Zum Risiko des Autodiebstahls kommt das Risiko, dass die Versicherung nicht reguliert www.kfz-diebstahl.de. Denn Versicherungen zahlen bei Autodiebstahl nicht, wenn der Versicherte grob fahrlässig gehandelt hat. Das hat das Landge­richt Koblenz (Urteil vom 14.11.2005, 16 O 190/05) z.B. angenom­men, weil der Versicherungsnehmer sein Fahrzeug in einer polnischen Stadt zwar verschlossen abgestellt, aber darin seine Jacke mit dem Ersatzschlüssel zurückgelassen hat. Leistungsfrei soll der Versicherer auch dann werden, wenn das Fahrzeug nur für kurze Zeit abgestellt wurde. Grobe Fahrlässigkeit bei Autodiebstahl wird von der Rechtsprechung auch angenommen, wenn der Fahrer den Schlüssel im Zündschloss stecken lässt, während er an der Tankstelle bezahlt (LG Darmstadt, Ur­teil vom 22.04.2004, 4 O 644/03). Der Zündschlüssel gehört auch nicht auf den Rücksitz des PKW (OLG Hamburg, Beschluß vom 23.12.2004, 14 U 163/04). Nur allein das Abstellen eines Kraftfahrzeuges im Ausland auf einem nicht überwachten Parkplatz soll nicht zwangs­läufig grobe Fahrlässigkeit begründen, wenn es zum Autodiebstahl kommt (LG Siegen, Urteil vom 01.07.2002, 1 O 134/02).

Das sollten Sie bei einem Diebstahl beachten

Wer Opfer eines Autodiebstahls wird, hat gegenüber der Versicherung unbedingt einzuhaltende Obliegenheiten. Er muss sofort die Polizei am Dieb­stahlsort benachrichtigen. Vorsichtshalber sollte er auch die Polizei in Deutschland an seinem Wohnsitz benachrichtigen. Der Diebstahl muss innerhalb einer Woche bei der Versicherung gemeldet werden.

Achten Sie darauf, dass alle Angaben gegenüber Polizei und Versicherung richtig und widerspruchsfrei sind. Das gilt vor allem für die Kilometerlaufleistung zum Zeitpunkt des Autodiebstahls, für Vorschäden und die sog. „Schlüsselverhältnisse“. Die Versicherungen fordern vor der Schadenregulierung immer auch die Akten der Polizei an, um die dortigen Angaben des Versicherungsnehmers abzugleichen.

Generell findet man in der Rechtsprechung die Linie, dass abweichende Angaben zur tatsächlichen Laufleistung grundsätzlich dann als erheblich angesehen werden, wenn es sich um mindestens 1.000 Kilometer handelt und die Abweichung oberhalb von 10 Prozent liegt (vgl. etwa BGH VersR 2007, 173).

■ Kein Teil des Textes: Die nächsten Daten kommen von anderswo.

import Mathlib
import Literature.Computability.AlgebraicComplexity.PrattTrapezoidVal
import Summits.MatrixMultiplication.MatrixMultiplication.Theorems.EisensteinValCertificatesPrimeValSavingPrimeThird

/-!
# The density threshold `1/3` and the constant `3^{-3/2}` at prime modulus: `∀ ε` forms

Companion of `…PrimeValSavingPrimeThird` (support for route `MatrixMultiplication/EisensteinValCertificates`,
cruxes `stmt-MatrixMultiplication-7788` `PrimeValSaving`, stmt-7790 `PrimeFourThirdsSaving`):

* `min_card_le_third` : for every `ε > 0` and all sufficiently large primes `p`, every
  equilateral-trapezoid-free `(A, B, C)` in `ℤ/p` has **`min(#A, #B, #C) ≤ (1/3 + ε)·p`** (sharp:
  `A = B = C ⊂ (p/3, 2p/3)` is vacuously trapezoid-free).
* `prattVal_sq_le_of_prime` : **`Val(ℤ/p)² ≤ (1/27 + ε)·p³`** for all sufficiently large primes, i.e.
  `Val(ℤ/p) ≤ (3^{-3/2} + o(1))·p^{3/2}` (Pratt Prop. 3.4 has `p^{3/2}`; `2^{-3/2}|G|^{3/2} + O(|G|)`
  holds in every abelian group and `2^{-3/2}` is attained in `ℤ/8`).

Both follow from the explicit `t, ρ` forms of the companion file by taking `t ≍ εp`, `ρ ≍ ε²p`.
[cite: Pratt2024, Def. 3.2, Prop. 3.4] [cite: Pollard1974, Thm. 1]
-/

-- single-conjunct summit: the mandated namespace repeats `MatrixMultiplication`.
set_option linter.dupNamespace false

namespace Summit.MatrixMultiplication.MatrixMultiplication.Theorems

namespace PrattValPrimeThirdEpsilon

open Finset Literature.Computability.AlgebraicComplexity PrattValPrimeThird


/-- **Sharp density threshold at prime modulus.** For every `ε > 0` and all sufficiently large
primes `p`, every equilateral-trapezoid-free triple `(A, B, C)` in `ℤ/p` has
`min(#A, #B, #C) ≤ (1/3 + ε)·p`; the constant `1/3` is attained (vacuously) by
`A = B = C ⊂ (p/3, 2p/3)`. [cite: Pratt2024, Def. 3.2] [cite: Pollard1974, Thm. 1] -/
theorem min_card_le_third (ε : ℝ) (hε : 0 < ε) :
    ∃ p₀ : ℕ, ∀ q : ℕ, p₀ ≤ q → q.Prime → ∀ A B C : Finset (ZMod q),
      IsEquilateralTrapezoidFree A B C → ((min (min #A #B) #C : ℕ) : ℝ) ≤ (1 / 3 + ε) * q := by
  refine ⟨⌈6912 / ε ^ 5 + 48 / ε ^ 2 + 8 / ε⌉₊ + 1, fun q hq0 hq A B C h => ?_⟩
  haveI : Fact q.Prime := ⟨hq⟩
  have hqR : (6912 / ε ^ 5 + 48 / ε ^ 2 + 8 / ε : ℝ) < q := by
    have h1 := Nat.le_ceil (6912 / ε ^ 5 + 48 / ε ^ 2 + 8 / ε)
    have h2 : ((⌈6912 / ε ^ 5 + 48 / ε ^ 2 + 8 / ε⌉₊ + 1 : ℕ) : ℝ) ≤ q := by exact_mod_cast hq0
    push_cast at h2
    linarith
  have hpos1 : (0 : ℝ) ≤ 6912 / ε ^ 5 := by positivity
  have hpos2 : (0 : ℝ) ≤ 48 / ε ^ 2 := by positivity
  have hpos3 : (0 : ℝ) ≤ 8 / ε := by positivity
  have hεq : 8 ≤ ε * q := by
    have h1 : ε * (8 / ε) ≤ ε * q := mul_le_mul_of_nonneg_left (by linarith) hε.le
    have h2 : ε * (8 / ε) = 8 := by field_simp
    linarith
  have hε2q : 48 ≤ ε ^ 2 * q := by
    have h1 : ε ^ 2 * (48 / ε ^ 2) ≤ ε ^ 2 * q := mul_le_mul_of_nonneg_left (by linarith) (by positivity)
    have h2 : ε ^ 2 * (48 / ε ^ 2) = 48 := by field_simp
    linarith
  have hε5q : 6912 ≤ ε ^ 5 * q := by
    have h1 : ε ^ 5 * (6912 / ε ^ 5) ≤ ε ^ 5 * q := mul_le_mul_of_nonneg_left (by linarith) (by positivity)
    have h2 : ε ^ 5 * (6912 / ε ^ 5) = 6912 := by field_simp
    linarith
  set t : ℕ := ⌊ε * q / 4⌋₊ with htdef
  set ρ : ℕ := ⌊ε ^ 2 * q / 24⌋₊ with hρdef
  have htle : (t : ℝ) ≤ ε * q / 4 := Nat.floor_le (by positivity)
  have htge : ε * q / 4 - 1 ≤ t := by have := Nat.lt_floor_add_one (ε * q / 4); linarith
  have hρle : (ρ : ℝ) ≤ ε ^ 2 * q / 24 := Nat.floor_le (by positivity)
  have hρge : ε ^ 2 * q / 24 - 1 ≤ ρ := by have := Nat.lt_floor_add_one (ε ^ 2 * q / 24); linarith
  have ht1R : (1 : ℝ) ≤ t := by linarith
  have hρ1R : (1 : ℝ) ≤ ρ := by linarith
  have ht1 : 1 ≤ t := by exact_mod_cast ht1R
  have hρ1 : 1 ≤ ρ := by exact_mod_cast hρ1R
  have main := three_mul_min_card_le h ht1 hρ1
  have mainR : (3 : ℝ) * ((min (min #A #B) #C : ℕ) : ℝ) ≤
      q + 4 * t + 3 * ((ρ * q / t : ℕ) : ℝ) + 3 * ((q ^ 2 / ρ ^ 2 : ℕ) : ℝ) := by
    exact_mod_cast main
  have hd1 : ((ρ * q / t : ℕ) : ℝ) ≤ (ρ : ℝ) * q / t := by
    have := Nat.cast_div_le (m := ρ * q) (n := t) (α := ℝ)
    push_cast at this
    exact this
  have hd2 : ((q ^ 2 / ρ ^ 2 : ℕ) : ℝ) ≤ (q : ℝ) ^ 2 / (ρ : ℝ) ^ 2 := by
    have := Nat.cast_div_le (m := q ^ 2) (n := ρ ^ 2) (α := ℝ)
    push_cast at this
    exact this
  have htq8 : ε * q / 8 ≤ t := by linarith
  have hρ48 : ε ^ 2 * q / 48 ≤ ρ := by linarith
  have htpos : (0 : ℝ) < t := by linarith
  have hρpos : (0 : ℝ) < ρ := by linarith
  have hb1 : (ρ : ℝ) * q / t ≤ ε * q / 3 := by
    rw [div_le_iff₀ htpos]
    have hq0 : (0 : ℝ) ≤ q := Nat.cast_nonneg _
    have h1 : (ρ : ℝ) * q ≤ ε ^ 2 * q / 24 * q := mul_le_mul_of_nonneg_right hρle hq0
    have h2 : ε ^ 2 * q / 24 * q ≤ ε * q / 3 * t := by
      have : ε ^ 2 * q / 24 * q = ε * q / 3 * (ε * q / 8) := by ring
      rw [this]
      exact mul_le_mul_of_nonneg_left htq8 (by positivity)
    linarith
  have hb2 : (q : ℝ) ^ 2 / (ρ : ℝ) ^ 2 ≤ 2304 / ε ^ 4 := by
    rw [div_le_div_iff₀ (by positivity) (by positivity)]
    have h1 : ε ^ 2 * q ≤ 48 * ρ := by linarith
    have h2 : 0 ≤ ε ^ 2 * q := by positivity
    nlinarith [mul_le_mul h1 h1 h2 (by positivity)]
  have hb3 : (3 : ℝ) * (2304 / ε ^ 4) ≤ ε * q := by
    have h1 : (3 : ℝ) * (2304 / ε ^ 4) = 6912 / ε ^ 5 * ε := by field_simp; ring
    have h2 : 6912 / ε ^ 5 * ε ≤ q * ε := by
      have : (6912 : ℝ) / ε ^ 5 ≤ q := by linarith
      exact mul_le_mul_of_nonneg_right this hε.le
    linarith
  have h3 : (3 : ℝ) * ((min (min #A #B) #C : ℕ) : ℝ) ≤ q + 3 * (ε * q) := by
    have e1 : (4 : ℝ) * t ≤ ε * q := by linarith
    have e2 : 3 * ((ρ * q / t : ℕ) : ℝ) ≤ ε * q := by linarith
    have e3 : 3 * ((q ^ 2 / ρ ^ 2 : ℕ) : ℝ) ≤ ε * q := by linarith
    linarith
  have h8 : (1 / 3 + ε) * (q : ℝ) = (q + 3 * (ε * q)) / 3 := by ring
  rw [h8, le_div_iff₀ (by norm_num)]
  linarith

/-- **The constant at prime modulus**: `Val(ℤ/p)² ≤ (1/27 + ε)·p³` for every `ε > 0` and all
sufficiently large primes `p`, i.e. `Val(ℤ/p) ≤ (3^{-3/2} + o(1))·p^{3/2} ≈ 0.192·p^{3/2}`
(Pratt Prop. 3.4: `≤ p^{3/2}`; every abelian group: `≤ 2^{-3/2}|G|^{3/2} + (3/2)|G|`,
`PrattValConstant.prattVal_le_rpow`, with `2^{-3/2}` attained in `ℤ/8`).
[cite: Pratt2024, Prop. 3.4] [cite: Pollard1974, Thm. 1] -/
theorem prattVal_sq_le_of_prime (ε : ℝ) (hε : 0 < ε) :
    ∃ p₀ : ℕ, ∀ (q : ℕ) [Fact q.Prime], p₀ ≤ q →
      ((prattVal (ZMod q) : ℕ) : ℝ) ^ 2 ≤ (1 / 27 + ε) * (q : ℝ) ^ 3 := by
  -- work with `η = min ε 1 / 2 ≤ 1/2`
  set η : ℝ := min ε 1 / 2 with hηdef
  have hη : 0 < η := by rw [hηdef]; positivity
  have hη1 : η ≤ 1 / 2 := by
    rw [hηdef]; have := min_le_right ε 1; linarith
  have hηε : 2 * η ≤ ε := by
    rw [hηdef]; have := min_le_left ε 1; linarith
  clear_value η
  refine ⟨⌈3888 / η ^ 5 + 72 / η ^ 2 + 12 / η⌉₊ + 1, fun q _ hq0 => ?_⟩
  have hqR : (3888 / η ^ 5 + 72 / η ^ 2 + 12 / η : ℝ) < q := by
    have h1 := Nat.le_ceil (3888 / η ^ 5 + 72 / η ^ 2 + 12 / η)
    have h2 : ((⌈3888 / η ^ 5 + 72 / η ^ 2 + 12 / η⌉₊ + 1 : ℕ) : ℝ) ≤ q := by exact_mod_cast hq0
    push_cast at h2
    linarith
  have hpos1 : (0 : ℝ) ≤ 3888 / η ^ 5 := by positivity
  have hpos2 : (0 : ℝ) ≤ 72 / η ^ 2 := by positivity
  have hpos3 : (0 : ℝ) ≤ 12 / η := by positivity
  have hηq : 12 ≤ η * q := by
    have h1 : η * (12 / η) ≤ η * q := mul_le_mul_of_nonneg_left (by linarith) hη.le
    have h2 : η * (12 / η) = 12 := by field_simp
    linarith
  have hη2q : 72 ≤ η ^ 2 * q := by
    have h1 : η ^ 2 * (72 / η ^ 2) ≤ η ^ 2 * q := mul_le_mul_of_nonneg_left (by linarith) (by positivity)
    have h2 : η ^ 2 * (72 / η ^ 2) = 72 := by field_simp
    linarith
  have hη5q : 3888 ≤ η ^ 5 * q := by
    have h1 : η ^ 5 * (3888 / η ^ 5) ≤ η ^ 5 * q := mul_le_mul_of_nonneg_left (by linarith) (by positivity)
    have h2 : η ^ 5 * (3888 / η ^ 5) = 3888 := by field_simp
    linarith
  set t : ℕ := ⌊η * q / 3⌋₊ with htdef
  set ρ : ℕ := ⌊η ^ 2 * q / 18⌋₊ with hρdef
  have htle : (t : ℝ) ≤ η * q / 3 := Nat.floor_le (by positivity)
  have htge : η * q / 3 - 1 ≤ t := by have := Nat.lt_floor_add_one (η * q / 3); linarith
  have hρle : (ρ : ℝ) ≤ η ^ 2 * q / 18 := Nat.floor_le (by positivity)
  have hρge : η ^ 2 * q / 18 - 1 ≤ ρ := by have := Nat.lt_floor_add_one (η ^ 2 * q / 18); linarith
  have ht1R : (1 : ℝ) ≤ t := by linarith
  have hρ1R : (1 : ℝ) ≤ ρ := by linarith
  have ht1 : 1 ≤ t := by exact_mod_cast ht1R
  have hρ1 : 1 ≤ ρ := by exact_mod_cast hρ1R
  have main := prattVal_sq_le q ht1 hρ1
  -- cast and bound `S = t + q²/ρ² + ρq/t ≤ η q`
  set S : ℕ := t + q ^ 2 / ρ ^ 2 + ρ * q / t with hSdef
  have mainR : (27 : ℝ) * ((prattVal (ZMod q) : ℕ) : ℝ) ^ 2 ≤
      ((q : ℝ) + S) ^ 3 + 27 * (q : ℝ) ^ 2 * S := by
    exact_mod_cast main
  have hd1 : ((ρ * q / t : ℕ) : ℝ) ≤ (ρ : ℝ) * q / t := by
    have := Nat.cast_div_le (m := ρ * q) (n := t) (α := ℝ)
    push_cast at this
    exact this
  have hd2 : ((q ^ 2 / ρ ^ 2 : ℕ) : ℝ) ≤ (q : ℝ) ^ 2 / (ρ : ℝ) ^ 2 := by
    have := Nat.cast_div_le (m := q ^ 2) (n := ρ ^ 2) (α := ℝ)
    push_cast at this
    exact this
  have htq6 : η * q / 6 ≤ t := by linarith
  have hρ36 : η ^ 2 * q / 36 ≤ ρ := by linarith
  have htpos : (0 : ℝ) < t := by linarith
  have hρpos : (0 : ℝ) < ρ := by linarith
  have hb1 : (ρ : ℝ) * q / t ≤ η * q / 3 := by
    rw [div_le_iff₀ htpos]
    have hq0' : (0 : ℝ) ≤ q := Nat.cast_nonneg _
    have h1 : (ρ : ℝ) * q ≤ η ^ 2 * q / 18 * q := mul_le_mul_of_nonneg_right hρle hq0'
    have h2 : η ^ 2 * q / 18 * q ≤ η * q / 3 * t := by
      have : η ^ 2 * q / 18 * q = η * q / 3 * (η * q / 6) := by ring
      rw [this]
      exact mul_le_mul_of_nonneg_left htq6 (by positivity)
    linarith
  have hb2 : (q : ℝ) ^ 2 / (ρ : ℝ) ^ 2 ≤ 1296 / η ^ 4 := by
    rw [div_le_div_iff₀ (by positivity) (by positivity)]
    have h1 : η ^ 2 * q ≤ 36 * ρ := by linarith only [hρ36]
    have h2 : 0 ≤ η ^ 2 * q := by positivity
    have h3 := mul_le_mul h1 h1 h2 (by positivity)
    rw [show (q : ℝ) ^ 2 * η ^ 4 = η ^ 2 * q * (η ^ 2 * q) by ring,
      show (1296 : ℝ) * (ρ : ℝ) ^ 2 = 36 * ρ * (36 * ρ) by ring]
    exact h3
  have hb3 : (1296 : ℝ) / η ^ 4 ≤ η * q / 3 := by
    have h1 : (1296 : ℝ) / η ^ 4 = 3888 / η ^ 5 * η / 3 := by field_simp; ring
    have h2 : 3888 / η ^ 5 * η ≤ q * η := by
      have : (3888 : ℝ) / η ^ 5 ≤ q := by linarith
      exact mul_le_mul_of_nonneg_right this hη.le
    rw [h1]
    linarith
  have hS : (S : ℝ) ≤ η * q := by
    have : (S : ℝ) = t + ((q ^ 2 / ρ ^ 2 : ℕ) : ℝ) + ((ρ * q / t : ℕ) : ℝ) := by
      rw [hSdef]; push_cast; ring
    rw [this]
    linarith
  have hS0 : (0 : ℝ) ≤ S := Nat.cast_nonneg _
  have hq0 : (0 : ℝ) ≤ q := Nat.cast_nonneg _
  -- `(q + S)³ + 27 q² S ≤ q³ ((1+η)³ + 27η) ≤ q³ (1 + 59 η)` using `η ≤ 1/2`
  have hpow : ((q : ℝ) + S) ^ 3 ≤ ((1 + η) * q) ^ 3 := by
    have h1 : (q : ℝ) + S ≤ (1 + η) * q := by linarith only [hS]
    exact pow_le_pow_left₀ (by positivity) h1 3
  have hcube : ((1 + η) * (q : ℝ)) ^ 3 ≤ (1 + 5 * η) * (q : ℝ) ^ 3 := by
    have h1 : (1 + η) ^ 3 ≤ 1 + 5 * η := by
      have e : (1 + η) ^ 3 = 1 + 3 * η + 3 * η ^ 2 + η ^ 3 := by ring
      have hη2 : η ^ 2 ≤ η / 2 := by
        have := mul_le_mul_of_nonneg_left hη1 hη.le
        calc η ^ 2 = η * η := sq η
          _ ≤ η * (1 / 2) := this
          _ = η / 2 := by ring
      have hη3 : η ^ 3 ≤ η / 4 := by
        have := mul_le_mul_of_nonneg_left hη2 hη.le
        calc η ^ 3 = η * η ^ 2 := by ring
          _ ≤ η * (η / 2) := this
          _ = η ^ 2 / 2 := by ring
          _ ≤ (η / 2) / 2 := by linarith only [hη2]
          _ = η / 4 := by ring
      rw [e]; linarith
    have h2 : ((1 + η) * (q : ℝ)) ^ 3 = (1 + η) ^ 3 * (q : ℝ) ^ 3 := by ring
    rw [h2]
    exact mul_le_mul_of_nonneg_right h1 (by positivity)
  have h27S : 27 * (q : ℝ) ^ 2 * S ≤ 27 * η * (q : ℝ) ^ 3 := by
    have : 27 * (q : ℝ) ^ 2 * S ≤ 27 * (q : ℝ) ^ 2 * (η * q) :=
      mul_le_mul_of_nonneg_left hS (by positivity)
    linarith
  have hfin : (27 : ℝ) * ((prattVal (ZMod q) : ℕ) : ℝ) ^ 2 ≤ (1 + 32 * η) * (q : ℝ) ^ 3 := by
    linarith
  -- divide by 27: `V² ≤ (1/27 + 32η/27) q³ ≤ (1/27 + 2η) q³ ≤ (1/27 + ε) q³`
  have hq3 : (0 : ℝ) ≤ (q : ℝ) ^ 3 := by positivity
  have hηq3 : 2 * η * (q : ℝ) ^ 3 ≤ ε * (q : ℝ) ^ 3 := mul_le_mul_of_nonneg_right hηε hq3
  have e : (1 / 27 + ε) * (q : ℝ) ^ 3 = (q : ℝ) ^ 3 / 27 + ε * (q : ℝ) ^ 3 := by ring
  have hpos : 0 ≤ η * (q : ℝ) ^ 3 := mul_nonneg hη.le hq3
  rw [e]
  linarith only [hfin, hηq3, hpos]

end PrattValPrimeThirdEpsilon

end Summit.MatrixMultiplication.MatrixMultiplication.Theorems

Der Versicherungsnehmer muss bei der Schadensanzeige sämtliche Vorschäden und nicht nur den zuletzt entstandenen Vorschaden angeben (Oberlandesgericht Köln, Urteil vom 17.02.2004 - 9 U 116/03).

In der unrichtigen Angabe über die Anzahl der erhaltenen Schlüssel liegt eine Obliegenheitsverletzung, nämlich ein Verstoß gegen § 7 I Abs. 2 Satz 3 AKB. Nach § 6 Abs. 3 Satz 1 VVG wird sogar vermutet, dass die Falschangabe vorsätzlich erfolgt ist. Der Versicherungsnehmer hat die gesetzliche Vorsatzvermutung zu widerlegen (Oberlandesgericht Köln vom 18.03.2003, 9 U 128/02).

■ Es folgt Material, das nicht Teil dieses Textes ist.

import Mathlib

/-!
# TropicalLinks / InductiveStep — the centre of a valuation ring on a subring it contains

Route `ResolutionOfSingularities/TropicalLinks`, crux `InductiveStep` (stmt-ResolutionOfSingularities-17233),
line `split`, brick CE (producer), in support of stage 1 of the geometric producer
`stub_valuativeCharts`.

Let `K` be a field, `C ⊆ K` a subring (in the route: the coordinate ring of an affine chart of the
projective closure `Ȳ`, a subring of the function field) and `V` a valuation ring of `K` with
`C ⊆ V`.  The **centre** of `V` on `C` is the prime ideal `𝔭 = C ∩ 𝔪_V`, i.e. the elements of `C`
of `V`-valuation `< 1`.  The local ring `C_𝔭` (fractions `a / s` with `s ∉ 𝔭`) lies in `V` and is
dominated by it: `a / s ∈ 𝔪_V` iff `a ∈ 𝔭`.

* `tropicalLinks_centre_of_valuationSubring` — existence of the centre `𝔭` with exactly these four
  properties (prime; membership = valuation `< 1`; `a / s ∈ V` for `s ∉ 𝔭`; domination).

Proof: `𝔭` is the preimage of the maximal ideal of `V` under the inclusion `C → V`, hence prime;
membership is `ValuationSubring.valuation_lt_one_iff`.  For `s ∉ 𝔭` we have `v s = 1` (it is `≤ 1`
as `s ∈ V` and not `< 1`), so `v (a / s) = v a ≤ 1`, giving `a / s ∈ V`, and `v (a / s) < 1 ↔ v a < 1
↔ a ∈ 𝔭`.  Mathlib only.
-/

-- single-problem summit: the doubled namespace component `ResolutionOfSingularities` is forced
set_option linter.dupNamespace false

namespace Summit.ResolutionOfSingularities.ResolutionOfSingularities.Theorems

/-- **The centre of a valuation ring on a subring it contains.** For a field `K`, a subring
`C ⊆ K` and a valuation subring `V` of `K` with `C ⊆ V`, there is a prime ideal `𝔭 ⊆ C` (the centre
`C ∩ 𝔪_V`) such that: `c ∈ 𝔭 ↔ v c < 1` for the valuation `v` of `V`; every fraction `a / s` with
`a, s ∈ C`, `s ∉ 𝔭` lies in `V`; and such a fraction has valuation `< 1` iff `a ∈ 𝔭` (so `V`
dominates the local ring `C_𝔭`). [folklore] -/
theorem tropicalLinks_centre_of_valuationSubring :
    ∀ (K : Type) [Field K] (C : Subring K) (V : ValuationSubring K), C ≤ V.toSubring → ∃ 𝔭 : Ideal ↥C, 𝔭.IsPrime ∧ (∀ c : ↥C, c ∈ 𝔭 ↔ V.valuation (c : K) < 1) ∧ (∀ (a s : ↥C), s ∉ 𝔭 → (a : K) / (s : K) ∈ V) ∧ (∀ (a s : ↥C), s ∉ 𝔭 → (V.valuation ((a : K) / (s : K)) < 1 ↔ a ∈ 𝔭)) := by
  intro K _ C V hCV
  -- the inclusion `C → V` as a ring hom (the carrier of `↥V` is that of `V.toSubring`)
  let ι : ↥C →+* ↥V :=
    { toFun := fun c => ⟨(c : K), hCV c.2⟩
      map_one' := rfl
      map_mul' := fun _ _ => rfl
      map_zero' := rfl
      map_add' := fun _ _ => rfl }
  -- the centre: preimage of the maximal ideal of `V`
  let 𝔭 : Ideal ↥C := Ideal.comap ι (IsLocalRing.maximalIdeal ↥V)
  have hmem : ∀ c : ↥C, c ∈ 𝔭 ↔ V.valuation (c : K) < 1 := by
    intro c
    change ι c ∈ IsLocalRing.maximalIdeal ↥V ↔ _
    rw [ValuationSubring.valuation_lt_one_iff]
    rfl
  -- off the centre the valuation is `1`, so dividing by such an element does not change it
  have hval : ∀ a s : ↥C, s ∉ 𝔭 → V.valuation ((a : K) / (s : K)) = V.valuation (a : K) := by
    intro a s hs
    rw [hmem, not_lt] at hs
    have hs1 : V.valuation (s : K) = 1 :=
      le_antisymm ((V.valuation_le_one_iff _).2 (hCV s.2)) hs
    rw [map_div₀, hs1, div_one]
  refine ⟨𝔭, Ideal.comap_isPrime ι _, hmem, fun a s hs => ?_, fun a s hs => ?_⟩
  · rw [← V.valuation_le_one_iff, hval a s hs]
    exact (V.valuation_le_one_iff _).2 (hCV a.2)
  · rw [hval a s hs, hmem]

end Summit.ResolutionOfSingularities.ResolutionOfSingularities.Theorems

Zum Risiko des Autodiebstahls kommt das Risiko, dass die Versicherung nicht reguliert. Nach Schätzungen von Experten werden in der Versicherungsbranche 40 - 60 Prozent aller gemeldeten Fälle von Autodiebstahl als „Verdachtsfall“ behandelt. D.h. hier prüft die Versicherung besonders intensiv, ob Anzeichen für grobe Fahrlässigkeit oder gar das Vortäuschen eines Autodiebstahls vorliegen.